#### What you have to do:
Write out exactly the lines of the entries below, from the first through the line containing "HONEST FRAMING. COMPUTATION", and nothing beyond them.

#### Data for this task:

import Summits.Ventures.AbcSig.Rows.Bridge
import Summits.Ventures.AbcSig.Rows.C2aL211A3X
import Summits.Ventures.AbcSig.Rows.C2aL211A3XAB

/-!
# Venture AbcSig — CELL `C2aL211A3`: the census statement `Rows.C2aCellRed 211 (fun a => a = 3) ∅` from the two row theorems

HONEST FRAMING. COMPUTATION cell `pub-abcsig`; CONDITIONAL theorem; no claim on ABC or any summit. Hypotheses exactly as
in `Rows/C2aL211A3X.lean` and `Rows/C2aL211A3XAB.lean`: `BS04Package` (CITED), `DataComplete …` (COMPUTED level files), `EisPackage` (CITED) and `Refines` (COMPUTED) for the M6 orbits discharged in the kernel, and the
rows' per-orbit exclusions for BOTH family predicates (`famB`, `famAB`) as universally quantified hypotheses (CITED: the census
row's certificates). Conclusion = p1's census predicate (`Rows/Statements.lean`), all four coprime coefficient
distributions `A·B = 2^a·211^m`, reduced exponents `a < n`, `m < n` (RULING H1). GENERATED by p-lean gen/make_rows.py
(after plean/make_cell_bridges.py).
-/

namespace Summit.Ventures.AbcSig

/-- Cell `C2aL211A3` (M6 orbits discharged in the kernel): `Rows.C2aCellRed 211 (fun a => a = 3) ∅` under the rows' hypotheses. -/
theorem xcell_C2aL211A3 (M : NewformModel) (hP : M.BS04Package)
    (hE : M.EisPackage)
    (hD422 : M.DataComplete 422 level422Orbits)
    (hD6752 : M.DataComplete 6752 level6752Orbits)
    (hR_orbit_422_6 : M.Refines 422 orbit_422_6 m6X_422_6)
    (hX_orbit_6752_9 : ∀ n m : ℕ, n ∈ ([13] : List ℕ) → M.Excludes 6752 orbit_6752_9 (famB (2 ^ 3 * 211 ^ m) n (fun _ _ => True)))
    (hX_orbit_6752_9' : ∀ n m : ℕ, n ∈ ([13] : List ℕ) → M.Excludes 6752 orbit_6752_9 (famAB (211 ^ m) (2 ^ 3) n (fun _ _ => True)))
    (hX_orbit_6752_10 : ∀ n m : ℕ, n ∈ ([13] : List ℕ) → M.Excludes 6752 orbit_6752_10 (famB (2 ^ 3 * 211 ^ m) n (fun _ _ => True)))
    (hX_orbit_6752_10' : ∀ n m : ℕ, n ∈ ([13] : List ℕ) → M.Excludes 6752 orbit_6752_10 (famAB (211 ^ m) (2 ^ 3) n (fun _ _ => True)))
    (hX_orbit_6752_17 : ∀ n m : ℕ, n ∈ ([53] : List ℕ) → M.Excludes 6752 orbit_6752_17 (famB (2 ^ 3 * 211 ^ m) n (fun _ _ => True)))
    (hX_orbit_6752_17' : ∀ n m : ℕ, n ∈ ([53] : List ℕ) → M.Excludes 6752 orbit_6752_17 (famAB (211 ^ m) (2 ^ 3) n (fun _ _ => True)))
    (hX_orbit_6752_18 : ∀ n m : ℕ, n ∈ ([53] : List ℕ) → M.Excludes 6752 orbit_6752_18 (famB (2 ^ 3 * 211 ^ m) n (fun _ _ => True)))
    (hX_orbit_6752_18' : ∀ n m : ℕ, n ∈ ([53] : List ℕ) → M.Excludes 6752 orbit_6752_18 (famAB (211 ^ m) (2 ^ 3) n (fun _ _ => True))) :
    Rows.C2aCellRed 211 (fun a => a = 3) ∅ :=
  C2aCellRed_of_rows 211 (by norm_num) (by norm_num) _ _
    (fun n hn h11 hnℓ _ a m (ha : a = 3) han hm hmn x y z h1 h2 => by
      subst ha
      exact
 xrow_C2aL211A3 M hP hE hD422 hD6752 hR_orbit_422_6 n hn h11 hnℓ m hm hmn (hX_orbit_6752_9 n m) (hX_orbit_6752_10 n m) (hX_orbit_6752_17 n m) (hX_orbit_6752_18 n m) x y z h1 h2)
    (fun n hn h11 hnℓ _ a m (ha : a = 3) han hm hmn x y z h1 h2 => by
      subst ha
      exact
 xrow_C2aL211A3AB M hP hE hD422 hD6752 hR_orbit_422_6 n hn h11 hnℓ m hm hmn (hX_orbit_6752_9' n m) (hX_orbit_6752_10' n m) (hX_orbit_6752_17' n m) (hX_orbit_6752_18' n m) x y z h1 h2)

end Summit.Ventures.AbcSig
import Summits.QuantumFields.YangMills.Theorems.BalabanUVNodesN15KingModelCombesThomasEffLapLipschitz
import Summits.QuantumFields.YangMills.Theorems.BalabanUVNodesN15KingModelCovariantBlockFieldCovariance
import HarnessLib

/-!
# BalabanUVNodes ∕ N15 — THE KING-MODEL RUNG (PART Ϧ-m): THE BLOCK-FIELD COVARIANCE `(Δ_eff(U))⁻¹ = a⁻¹ + Q(U)(−cΔ_U+m²)⁻¹Q(U)^*` — NE2's UNIT LAYER — IS `η`-UNIFORMLY LIPSCHITZ IN THE
# BACKGROUND ON BAŁABAN's SCALE: the fine covariance is Lipschitz in the `H¹` currency (PART Ϧ-h at `a = 0`, floor `m²`), the covariant block mean is Lipschitz (PART Ϧ-l), hence
# `‖(Δ_eff(U))⁻¹ − (Δ_eff(V))⁻¹‖ ≤ 2Dε∕m² + 2√(d+1)s∕(m²·m) + 2(d+1)s²∕m⁴` (`s = √c·ε`); in King's scaling a function of `Lε = ε∕η` only
# (Track A, DAG node N15 = NE2; FAN-OUT v1.1 §N15 s3 «KING-MODEL RUNG … + what the curved case adds»; count-neutral)

HONEST FRAMING.  Count-neutral (cell `pub-ymgap`, seat `pub-ymgap-dag-n15-e` g50; `--supports stmt-QuantumFields-27247 --as helper` = K3ᴬ, KEY MAP v3).  King's one-level comparison model (Woodbury
form of PART Ϥ-k, `m² > 0`, `a > 0`), unitary link fields, any fibre, operator norms; constants in `1∕m²` (King's block-unit mass).  This is the `U`-DEPENDENCE of NE2's unit-layer object at ONE
level; NOT its two-spacing `η`-rate (the background at two scales, g49's located caveat (t5⁵⁵)); NOT Bałaban's multi-level objects; NOT a node discharge (N15 of record untouched); nothing
continuum ∕ ℝ⁴ ∕ OS ∕ Clay.

THE RESULTS (`T` a tree contour system of depth `≤ D`; unitary `U, V` with `‖U_b − V_b‖ ≤ ε` on every bond; `c ≥ 0`, `m² > 0`):
* §1 `fullOpU_zero_eq_covLapF` (`A₀(U)` at `a = 0` is the fine operator), `re_quadForm_covLapF_ge_mass'` (`m²Σ‖v_x‖² ≤ Re⟨v,(−cΔ_U+m²)v⟩`), ★★★ **`l2_opNorm_covLapF_inv_sub_le`** (`‖M_U⁻¹ − M_V⁻¹‖ ≤
  2√(d+1)s∕(m²√m²) + 2(d+1)s²∕m⁴`, `s = √c·ε` — the FINE covariance is `η`-uniformly Lipschitz on the scale `εη`; PART Ϛ∕Ͱ had the `ℓ²`-operator version with constant `O(cε)`).
* §2 ★ `l2_opNorm_sandwich_sub_sandwich_le` (`‖Q(U)XQ(U)^* − Q(V)YQ(V)^*‖ ≤ 2Dε·γ + Λ` for `‖X‖,‖Y‖ ≤ γ`, `‖X − Y‖ ≤ Λ`), ★★★★ **`l2_opNorm_effLapU_inv_sub_le`** (`a > 0`:
  `‖(Δ_eff(U))⁻¹ − (Δ_eff(V))⁻¹‖ ≤ 2Dε∕m² + 2√(d+1)s∕(m²√m²) + 2(d+1)s²∕m⁴`), ★★★★ **`l2_opNorm_effLapU_inv_sub_le_king`** (King's scaling, comb: `≤ 2(d+1)(Lε)∕m² + 2√(d+1)(Lε)∕(m²√m²) +
  2(d+1)(Lε)²∕m⁴` — NE2's unit-layer covariance depends on the background `η`-UNIFORMLY on the scale `ε₁η`, every `L`, volume, fibre).
PRIOR TREE ART (by name): Ϧ-h (`l2_opNorm_fullOpU_inv_sub_le`), Ϧ-l (`l2_opNorm_covQ_sub_mul_kingQadjU_le`, `l2_opNorm_covQ_mul_kingQadjU_le`), Ϧ-a (`l2_opNorm_inv_le_of_reCoercive`), Ϥ-k
(`effLapU_inv_eq_noise_add_blockAvg`), Ϥ-d (`fullOpU`, `kingQadjU`), Ϳ-b (`re_quadForm_covLapF_eq_bondE`, `bondE_nonneg`), Mathlib (`Matrix.l2_opNorm_mul`).  Dedup (rg at filing): basename 0 files; needles
`fullOpU_zero_eq_covLapF|l2_opNorm_covLapF_inv_sub_le|l2_opNorm_sandwich_sub_sandwich_le|l2_opNorm_effLapU_inv_sub_le` 0 tree files.  Locators: [King1986] (2.14) p.653, (4.44)–(4.45) p.675, (4.34)
p.674; [Balaban1985BackgroundPropagators] (3.23)–(3.25) p.394, (3.37) p.396, (3.48)–(3.50) pp.398–400 (shape).  0 `sorry`, 0 `def`.
-/

noncomputable section
open scoped BigOperators ComplexConjugate ComplexOrder InnerProductSpace Matrix.Norms.L2Operator
open Finset Matrix WithLp

namespace Summit.QuantumFields.YangMills.BalabanUVNodes.N15KingModelRung.CombesThomas

open Literature.MathematicalPhysics.QuantumFieldTheory.Balaban1983to89.B5Prop11Plancherel (Tor fine unitVec)
open Summit.QuantumFields.YangMills.BalabanUVNodes.N15KingModelRung.Covariant (covLapF fib)
open Summit.QuantumFields.YangMills.BalabanUVNodes.N15KingModelRung.Curvature (bondE bondE_nonneg re_quadForm_covLapF_eq_bondE)
open Summit.QuantumFields.YangMills.BalabanUVNodes.N15KingModelRung.CovariantBlock
  (BlockTree kingComb kingComb_depth_le covQ kingQadjU fullOpU effLapU effLapU_inv_eq_noise_add_blockAvg)

variable {d : ℕ} {L : ℕ} [NeZero L] (T : BlockTree d L) (M : Fin (d + 1) → ℕ) [hM : ∀ μ, NeZero (M μ)]
variable {𝕜 : Type*} [RCLike 𝕜] {n : Type*} [Fintype n] [DecidableEq n]

/-! ## §1 The fine covariance is `η`-uniformly Lipschitz (the `a = 0` case of PART Ϧ-h) -/

section Fine

/-- At `a = 0` the full operator is the fine operator: `A₀(U)|_{a=0} = −cΔ_U + m²`. [cite: King1986, (2.13) p.653] -/
theorem fullOpU_zero_eq_covLapF (c m2 : ℝ) (U : Tor (fine L M) × Fin (d + 1) → Matrix n n 𝕜) : fullOpU T M 0 c m2 U = covLapF (fine L M) c m2 U := by
  rw [fullOpU, zero_mul, RCLike.ofReal_zero, zero_smul, add_zero]

/-- `m²Σ‖v_x‖² ≤ Re⟨v,(−cΔ_U+m²)v⟩` for unitary `U`, `c ≥ 0` (the covariant Dirichlet form is non-negative). [cite: Balaban1985BackgroundPropagators, (3.23) p.394] -/
theorem re_quadForm_covLapF_ge_mass' {c : ℝ} (hc : 0 ≤ c) (m2 : ℝ) {U : Tor (fine L M) × Fin (d + 1) → Matrix n n 𝕜} (hU : ∀ bd, U bd ∈ Matrix.unitaryGroup n 𝕜)
    (v : Tor (fine L M) × n → 𝕜) : m2 * ∑ x, ‖fib (fine L M) v x‖ ^ 2 ≤ RCLike.re (star v ⬝ᵥ (fullOpU T M 0 c m2 U *ᵥ v)) := by
  rw [fullOpU_zero_eq_covLapF, re_quadForm_covLapF_eq_bondE (fine L M) c m2 hU v]
  have : 0 ≤ c * ∑ x, ∑ μ, bondE (fine L M) U v x μ := mul_nonneg hc (Finset.sum_nonneg fun x _ => Finset.sum_nonneg fun μ _ => bondE_nonneg (fine L M) U v x μ)
  linarith

/-- ★★★ **THE FINE COVARIANCE IS `η`-UNIFORMLY LIPSCHITZ IN THE FIELD** (`H¹` currency): unitary `U, V` with `‖U_b − V_b‖ ≤ ε` bondwise, `c ≥ 0`, `m² > 0`, `s = √c·ε`:
`‖(−cΔ_U+m²)⁻¹ − (−cΔ_V+m²)⁻¹‖ ≤ 2√(d+1)·s∕(m²√m²) + 2(d+1)s²∕m⁴`. [cite: Balaban1985BackgroundPropagators, (3.23) p.394, (3.48)–(3.50) pp.398–400 (shape); King1986, (4.4) p.670] -/
theorem l2_opNorm_covLapF_inv_sub_le {c m2 : ℝ} (hc : 0 ≤ c) (hm : 0 < m2) {U V : Tor (fine L M) × Fin (d + 1) → Matrix n n 𝕜} (hU : ∀ bd, U bd ∈ Matrix.unitaryGroup n 𝕜)
    (hV : ∀ bd, V bd ∈ Matrix.unitaryGroup n 𝕜) {ε : ℝ} (hε0 : 0 ≤ ε) (hε : ∀ bd, ‖U bd - V bd‖ ≤ ε) :
    ‖(covLapF (fine L M) c m2 U)⁻¹ - (covLapF (fine L M) c m2 V)⁻¹‖
      ≤ 2 * Real.sqrt ((d : ℝ) + 1) * (Real.sqrt c * ε) / (m2 * Real.sqrt m2) + 2 * ((d : ℝ) + 1) * (Real.sqrt c * ε) ^ 2 / m2 ^ 2 := by
  -- any tree contour system will do (the block term is absent at `a = 0`); take the comb
  have h := l2_opNorm_fullOpU_inv_sub_le (kingComb d L) M le_rfl hc hm.le kingComb_depth_le hU hV hε0 hε hm
    (re_quadForm_covLapF_ge_mass' (kingComb d L) M hc m2 hU) (re_quadForm_covLapF_ge_mass' (kingComb d L) M hc m2 hV)
  rw [fullOpU_zero_eq_covLapF, fullOpU_zero_eq_covLapF] at h
  refine h.trans (le_of_eq ?_)
  rw [zero_mul, zero_mul, mul_zero, add_zero]

end Fine

/-! ## §2 The block-field covariance is `η`-uniformly Lipschitz -/

section BlockCov

/-- ★ THE SANDWICH DIFFERENCE: `‖Q(U)XQ(U)^* − Q(V)YQ(V)^*‖ ≤ 2Dε·γ + Λ` whenever `‖X‖, ‖Y‖ ≤ γ`, `‖X − Y‖ ≤ Λ` (unitary `U, V` with `‖U_b − V_b‖ ≤ ε`, depth `≤ D`; three-term split, PART Ϧ-l's block-mean bounds).
[cite: King1986, (2.14) p.653] -/
theorem l2_opNorm_sandwich_sub_sandwich_le {D : ℕ} (hD : ∀ j, T.depth j ≤ D) {U V : Tor (fine L M) × Fin (d + 1) → Matrix n n 𝕜} (hU : ∀ bd, U bd ∈ Matrix.unitaryGroup n 𝕜)
    (hV : ∀ bd, V bd ∈ Matrix.unitaryGroup n 𝕜) {ε : ℝ} (hε0 : 0 ≤ ε) (hε : ∀ bd, ‖U bd - V bd‖ ≤ ε)
    (X Y : Matrix (Tor (fine L M) × n) (Tor (fine L M) × n) 𝕜) {γ Λ : ℝ} (hX : ‖X‖ ≤ γ) (hY : ‖Y‖ ≤ γ) (hΛ : ‖X - Y‖ ≤ Λ) :
    ‖covQ T M U * X * kingQadjU T M U - covQ T M V * Y * kingQadjU T M V‖ ≤ 2 * ((D : ℝ) * ε) * γ + Λ := by
  have hsplit : covQ T M U * X * kingQadjU T M U - covQ T M V * Y * kingQadjU T M V
      = (covQ T M U - covQ T M V) * X * kingQadjU T M U + covQ T M V * (X - Y) * kingQadjU T M U + covQ T M V * Y * (kingQadjU T M U - kingQadjU T M V) := by
    simp only [Matrix.sub_mul, Matrix.mul_sub]; abel
  have hq1 := l2_opNorm_covQ_sub_mul_kingQadjU_le T M hD hU hV hU hε0 hε
  have hq2 := l2_opNorm_covQ_mul_kingQadjU_le T M hU hV
  have hq3 : ‖covQ T M V‖ * ‖kingQadjU T M U - kingQadjU T M V‖ ≤ (D : ℝ) * ε := by
    have h : kingQadjU T M U - kingQadjU T M V = ((L : 𝕜) ^ (d + 1)) • (covQ T M U - covQ T M V)ᴴ := by rw [kingQadjU, kingQadjU, conjTranspose_sub, smul_sub]
    have e : ‖covQ T M V‖ * ‖kingQadjU T M U - kingQadjU T M V‖ = ‖covQ T M U - covQ T M V‖ * ‖kingQadjU T M V‖ := by
      rw [h, kingQadjU, norm_smul, norm_smul, Matrix.l2_opNorm_conjTranspose, Matrix.l2_opNorm_conjTranspose]; ring
    rw [e]; exact l2_opNorm_covQ_sub_mul_kingQadjU_le T M hD hU hV hV hε0 hε
  have hγ : 0 ≤ γ := (norm_nonneg _).trans hX
  have t1 : ‖(covQ T M U - covQ T M V) * X * kingQadjU T M U‖ ≤ (D : ℝ) * ε * γ := by
    calc ‖(covQ T M U - covQ T M V) * X * kingQadjU T M U‖ ≤ ‖covQ T M U - covQ T M V‖ * ‖X‖ * ‖kingQadjU T M U‖ :=
          (Matrix.l2_opNorm_mul _ _).trans (mul_le_mul_of_nonneg_right (Matrix.l2_opNorm_mul _ _) (norm_nonneg _))
      _ = (‖covQ T M U - covQ T M V‖ * ‖kingQadjU T M U‖) * ‖X‖ := by ring
      _ ≤ (D : ℝ) * ε * γ := mul_le_mul hq1 hX (norm_nonneg _) (by positivity)
  have t2 : ‖covQ T M V * (X - Y) * kingQadjU T M U‖ ≤ Λ := by
    calc ‖covQ T M V * (X - Y) * kingQadjU T M U‖ ≤ ‖covQ T M V‖ * ‖X - Y‖ * ‖kingQadjU T M U‖ :=
          (Matrix.l2_opNorm_mul _ _).trans (mul_le_mul_of_nonneg_right (Matrix.l2_opNorm_mul _ _) (norm_nonneg _))
      _ = (‖covQ T M V‖ * ‖kingQadjU T M U‖) * ‖X - Y‖ := by ring
      _ ≤ 1 * Λ := mul_le_mul hq2 hΛ (norm_nonneg _) zero_le_one
      _ = Λ := one_mul Λ
  have t3 : ‖covQ T M V * Y * (kingQadjU T M U - kingQadjU T M V)‖ ≤ (D : ℝ) * ε * γ := by
    calc ‖covQ T M V * Y * (kingQadjU T M U - kingQadjU T M V)‖ ≤ ‖covQ T M V‖ * ‖Y‖ * ‖kingQadjU T M U - kingQadjU T M V‖ :=
          (Matrix.l2_opNorm_mul _ _).trans (mul_le_mul_of_nonneg_right (Matrix.l2_opNorm_mul _ _) (norm_nonneg _))
      _ = (‖covQ T M V‖ * ‖kingQadjU T M U - kingQadjU T M V‖) * ‖Y‖ := by ring
      _ ≤ (D : ℝ) * ε * γ := mul_le_mul hq3 hY (norm_nonneg _) (by positivity)
  rw [hsplit]
  calc ‖(covQ T M U - covQ T M V) * X * kingQadjU T M U + covQ T M V * (X - Y) * kingQadjU T M U + covQ T M V * Y * (kingQadjU T M U - kingQadjU T M V)‖
      ≤ ‖(covQ T M U - covQ T M V) * X * kingQadjU T M U‖ + ‖covQ T M V * (X - Y) * kingQadjU T M U‖ + ‖covQ T M V * Y * (kingQadjU T M U - kingQadjU T M V)‖ :=
        (norm_add_le _ _).trans (add_le_add (norm_add_le _ _) le_rfl)
    _ ≤ (D : ℝ) * ε * γ + Λ + (D : ℝ) * ε * γ := add_le_add (add_le_add t1 t2) t3
    _ = 2 * ((D : ℝ) * ε) * γ + Λ := by ring

/-- ★★★★ **THE BLOCK-FIELD COVARIANCE IS `η`-UNIFORMLY LIPSCHITZ IN THE BACKGROUND**: `a > 0`, `c ≥ 0`, `m² > 0`, contours of depth `≤ D`, unitary `U, V` with `‖U_b − V_b‖ ≤ ε` bondwise,
`s = √c·ε`:  `‖(Δ_eff(U))⁻¹ − (Δ_eff(V))⁻¹‖ ≤ 2Dε∕m² + 2√(d+1)·s∕(m²√m²) + 2(d+1)s²∕m⁴` (Woodbury at every `U`, PART Ϥ-k; the `a⁻¹·1` cancels).
[cite: King1986, (2.14) p.653, (4.44)–(4.45) p.675; Balaban1985BackgroundPropagators, (3.25) p.394, (3.48)–(3.50) pp.398–400 (shape)] -/
theorem l2_opNorm_effLapU_inv_sub_le {D : ℕ} (hD : ∀ j, T.depth j ≤ D) {a c m2 : ℝ} (ha : 0 < a) (hc : 0 ≤ c) (hm : 0 < m2) {U V : Tor (fine L M) × Fin (d + 1) → Matrix n n 𝕜}
    (hU : ∀ bd, U bd ∈ Matrix.unitaryGroup n 𝕜) (hV : ∀ bd, V bd ∈ Matrix.unitaryGroup n 𝕜) {ε : ℝ} (hε0 : 0 ≤ ε) (hε : ∀ bd, ‖U bd - V bd‖ ≤ ε) :
    ‖(effLapU T M a c m2 U)⁻¹ - (effLapU T M a c m2 V)⁻¹‖
      ≤ 2 * ((D : ℝ) * ε) * m2⁻¹ + (2 * Real.sqrt ((d : ℝ) + 1) * (Real.sqrt c * ε) / (m2 * Real.sqrt m2) + 2 * ((d : ℝ) + 1) * (Real.sqrt c * ε) ^ 2 / m2 ^ 2) := by
  rw [effLapU_inv_eq_noise_add_blockAvg T M ha hc hm hU, effLapU_inv_eq_noise_add_blockAvg T M ha hc hm hV, add_sub_add_left_eq_sub]
  have hGU : ‖(covLapF (fine L M) c m2 U)⁻¹‖ ≤ m2⁻¹ := by
    have h := l2_opNorm_inv_le_of_reCoercive (fine L M) hm (re_quadForm_covLapF_ge_mass' T M hc m2 hU)
    rwa [fullOpU_zero_eq_covLapF] at h
  have hGV : ‖(covLapF (fine L M) c m2 V)⁻¹‖ ≤ m2⁻¹ := by
    have h := l2_opNorm_inv_le_of_reCoercive (fine L M) hm (re_quadForm_covLapF_ge_mass' T M hc m2 hV)
    rwa [fullOpU_zero_eq_covLapF] at h
  exact l2_opNorm_sandwich_sub_sandwich_le T M hD hU hV hε0 hε _ _ hGU hGV (l2_opNorm_covLapF_inv_sub_le M hc hm hU hV hε0 hε)

/-- ★★★★ **KING's SCALING: NE2's UNIT-LAYER COVARIANCE DEPENDS ON THE BACKGROUND `η`-UNIFORMLY ON BAŁABAN's SCALE** — `c = L²`, comb contours, `a > 0`, `m² > 0`, unitary `U, V` with
`‖U_b − V_b‖ ≤ ε` bondwise:  `‖(Δ_eff(U))⁻¹ − (Δ_eff(V))⁻¹‖ ≤ 2(d+1)(Lε)∕m² + 2√(d+1)(Lε)∕(m²√m²) + 2(d+1)(Lε)²∕m⁴` — a function of `Lε = ε∕η` only, every `L`, volume, fibre.
[cite: King1986, (2.14) p.653, (4.34) p.674, (4.44)–(4.45) p.675; Balaban1985BackgroundPropagators, (3.37) p.396, (3.48)–(3.50) pp.398–400 (shape)] -/
theorem l2_opNorm_effLapU_inv_sub_le_king {a m2 : ℝ} (ha : 0 < a) (hm : 0 < m2) {U V : Tor (fine L M) × Fin (d + 1) → Matrix n n 𝕜}
    (hU : ∀ bd, U bd ∈ Matrix.unitaryGroup n 𝕜) (hV : ∀ bd, V bd ∈ Matrix.unitaryGroup n 𝕜) {ε : ℝ} (hε0 : 0 ≤ ε) (hε : ∀ bd, ‖U bd - V bd‖ ≤ ε) :
    ‖(effLapU (kingComb d L) M a ((L : ℝ) ^ 2) m2 U)⁻¹ - (effLapU (kingComb d L) M a ((L : ℝ) ^ 2) m2 V)⁻¹‖
      ≤ 2 * ((d : ℝ) + 1) * ((L : ℝ) * ε) * m2⁻¹ + (2 * Real.sqrt ((d : ℝ) + 1) * ((L : ℝ) * ε) / (m2 * Real.sqrt m2) + 2 * ((d : ℝ) + 1) * ((L : ℝ) * ε) ^ 2 / m2 ^ 2) := by
  have hL0 : (0 : ℝ) ≤ L := Nat.cast_nonneg L
  have hD : ((((d + 1) * (L - 1) : ℕ)) : ℝ) ≤ ((d : ℝ) + 1) * L := by
    have : (((L - 1 : ℕ)) : ℝ) ≤ L := by exact_mod_cast Nat.sub_le L 1
    push_cast; nlinarith
  have h := l2_opNorm_effLapU_inv_sub_le (kingComb d L) M kingComb_depth_le ha (by positivity : (0 : ℝ) ≤ (L : ℝ) ^ 2) hm hU hV hε0 hε
  rw [Real.sqrt_sq hL0] at h
  refine h.trans (add_le_add ?_ le_rfl)
  have hk : 0 ≤ m2⁻¹ := inv_nonneg.mpr hm.le
  calc 2 * ((((d + 1) * (L - 1) : ℕ) : ℝ) * ε) * m2⁻¹ ≤ 2 * ((((d : ℝ) + 1) * L) * ε) * m2⁻¹ :=
        mul_le_mul_of_nonneg_right (mul_le_mul_of_nonneg_left (mul_le_mul_of_nonneg_right hD hε0) (by norm_num)) hk
    _ = 2 * ((d : ℝ) + 1) * ((L : ℝ) * ε) * m2⁻¹ := by ring

end BlockCov

end Summit.QuantumFields.YangMills.BalabanUVNodes.N15KingModelRung.CombesThomas

end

#### Finished task:
import Summits.Ventures.AbcSig.Rows.Bridge
import Summits.Ventures.AbcSig.Rows.C2aL211A3X
import Summits.Ventures.AbcSig.Rows.C2aL211A3XAB

/-!
# Venture AbcSig — CELL `C2aL211A3`: the census statement `Rows.C2aCellRed 211 (fun a => a = 3) ∅` from the two row theorems

HONEST FRAMING. COMPUTATION cell `pub-abcsig`; CONDITIONAL theorem; no claim on ABC or any summit. Hypotheses exactly as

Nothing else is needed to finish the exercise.